May 25, 2021 | BioCycle World, Compostable Packaging, Composting, Food Waste, Operations, Policies + Regulations

Food Waste Fair. Compostable Products. Circularity Of Composting.

The week of June 14 is bustling with virtual and in-person events that focus on food waste recovery and recycling, and composting.

Nora Goldstein

June isn’t just for weddings apparently. It’s also a month for New York City (NYC) to host a Food Waste Fair, the U.S. Composting Council (USCC) to kick off its Composters’ Conference on Compostable Products, and GreenBiz to schedule a composting session at Circularity21. The NYC Food Waste Fair includes both in-person and virtual events. The other two are virtual only.

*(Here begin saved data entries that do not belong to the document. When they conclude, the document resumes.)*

import Literature.Analysis.Matrix.TraceInvMulMixedDifferenceOfFloor
import Literature.Analysis.Matrix.TraceInvMulMixedDifferenceEntrywise
import Literature.Analysis.Matrix.LocalisedDisplacementRows
import HarnessLib

/-!
# `ΔΔ(K⁻¹H)` over a rectangle — THE CAPSTONE OF THE RESPONSE ROAD: trace, entrywise-ℓ¹ and Hilbert–Schmidt bounds END TO END from a responding
# two-parameter background (localised DERIVATIVE rows), two local maps and STIFFNESS at the four corners

Topic `Literature/Analysis/Matrix`; namespace `Literature.Analysis.Matrix`.  Sequel of `TraceInvMulMixedDifferenceLocalMaps.lean` ∕ `…OfFloor.lean`
(trace, end to end), `TraceInvMulMixedDifferenceEntrywise.lean` (ℓ¹ ∕ Hilbert–Schmidt under summed rows) and `LocalisedDisplacementRows.lean`
(derivative rows ⟹ displacement rows).  Everything here is PROVED; no definitions, no named facts.

* §1 ★`summedRows_of_localMaps` — the NINE summed variation rows of the rectangle theorems (`hK1c0 hK1c1 hK1r0 hK2c1 hK2r0 hK12 hH1r hH2r hH12`,
  letters `k₁ = k₂ = L_K·V²e^{2θr}δ`, `h₁ = h₂ = L_H·V²e^{2θr}δ`, `k₁₂ = (L_K Vμ + L_K₂V²δ²)e^{2θr}V·S_loc`, `h₁₂` likewise) DERIVED from locality (orders 1, 2;
  radius∕range `r`) of `K, H` and the five displacement rows of `U₀₀ U₁₀ U₀₁ U₁₁` — the derivation inside ✓`abs_fourPt_trace_inv_mul_le_of_localMaps`,
  exported once so that every edition (trace, ℓ¹, HS) docks on it.
* §2 ★★★`trace_l1_hs_fourPt_inv_mul_le_of_response` — THE ONE-LINE STATEMENT: for a two-parameter family of configurations `U(σ,τ)` on `[0,s]×[0,t]`
  with localised partial derivatives (`|∂_σU| ≤ δe^{−θd}`, `|∂_τU| ≤ δe^{−θd′}`, mixed `|∂_σ∂_τU| ≤ μe^{−θ(d+d′)}` — the output currency of the tree's
  response theorems), two local maps `K, H` (orders 1, 2; radius∕range 1), and at the four corners `U(0,0), U(s,0), U(0,t), U(s,t)` a Hessian `K` with
  off-diagonal sums `≤ h` and gap `m` (`h(e^θ−1) ≤ m∕2`): the second variation of the one-loop operator `X := ΔΔ(K(U)⁻¹H(U))` satisfies
  `|tr X| ≤ C·s·t·e^{−(θ−θ₂)R}`, `Σ_{a,e}|X a e| ≤ S_dist·C·s·t·e^{−(θ−θ₂)R}` and `√(Σ X²) ≤ S_dist·C·s·t·e^{−(θ−θ₂)R}`, `C` the explicit constant of
  ✓`abs_fourPt_trace_inv_mul_le_of_floor` (`α = 2∕m`).

WHY: cell `ym3-torus`, crux `FluctuationComparisonRegPrIntL`, DISCHARGE-SPEC §11 (xv) as sharpened by LEAD RULING №58 («TRACE and HILBERT–SCHMIDT norm of
the second variation of the one-loop operator, `≤ C(O)e^{−κ·tdist(b,b′)}` uniformly in `L^m`»): this is its layer (1) on the response road by ONE name —
[Balaban1985Variational] (9)–(10) (stiffness, localised response) + [Balaban1984PropagatorsII] (1.33) (propagator decay) in finite-dimensional dress.
HONEST SCOPE: finite-dimensional linear algebra and calculus; layer (2) — the m-uniformity of `m, h, θ, V, S_loc, S_dist, δ, μ, η` in the consumer's
indexing — is NOT addressed; nothing here bears on the Yang–Mills mass gap (Clay), which is NOT proved.

References: T. Bałaban, CMP 102 (1985) 277, Thm 1 (9)–(10) p. 279 [Balaban1985Variational]; CMP 96 (1984) 223, (1.33) [Balaban1984PropagatorsII];
J.-M. Combes, L. Thomas, CMP 34 (1973) 251 [CombesThomas1973]; J. Glimm, A. Jaffe, *Quantum Physics* (1987) §18.2 [GlimmJaffe1987].
-/

noncomputable section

NYC Food Waste Fair, June 14-19

The 2021 NYC Food Waste Fair is organized by the Sanitation Foundation, the official nonprofit organization of the New York City Department of Sanitation. The 2021 fair — June 14-June 19, 2021 — builds upon the NYC Food Waste Fairs held in 2017 and 2019. The complimentary week-long series of virtual and in-person events to end food waste brings together policymakers, innovators, thought leaders, and community members.

The keynote on June 14 is Mi Keong Lim, Director of the Living Environment Division of the Climate and Environment Headquarters with the Seoul (Korea) Metropolitan Government. “We were inspired to reach out to South Korea after reading an article in the March 2, 2020 issue of the New Yorker, ‘South Korea has made tremendous strides in managing their food waste,’” explains Julie Raskin, Executive Director of the Sanitation Foundation. “I do think New York can learn from some of their successes.”

According to the New Yorker article, a law passed in South Korea in 2006 “made it illegal to send food waste to landfills and dumps; citizens were required to separate it out. The 13,000 tons of food waste produced daily now become one of three things: compost (30%), animal feed (60%), or biofuel (10%).”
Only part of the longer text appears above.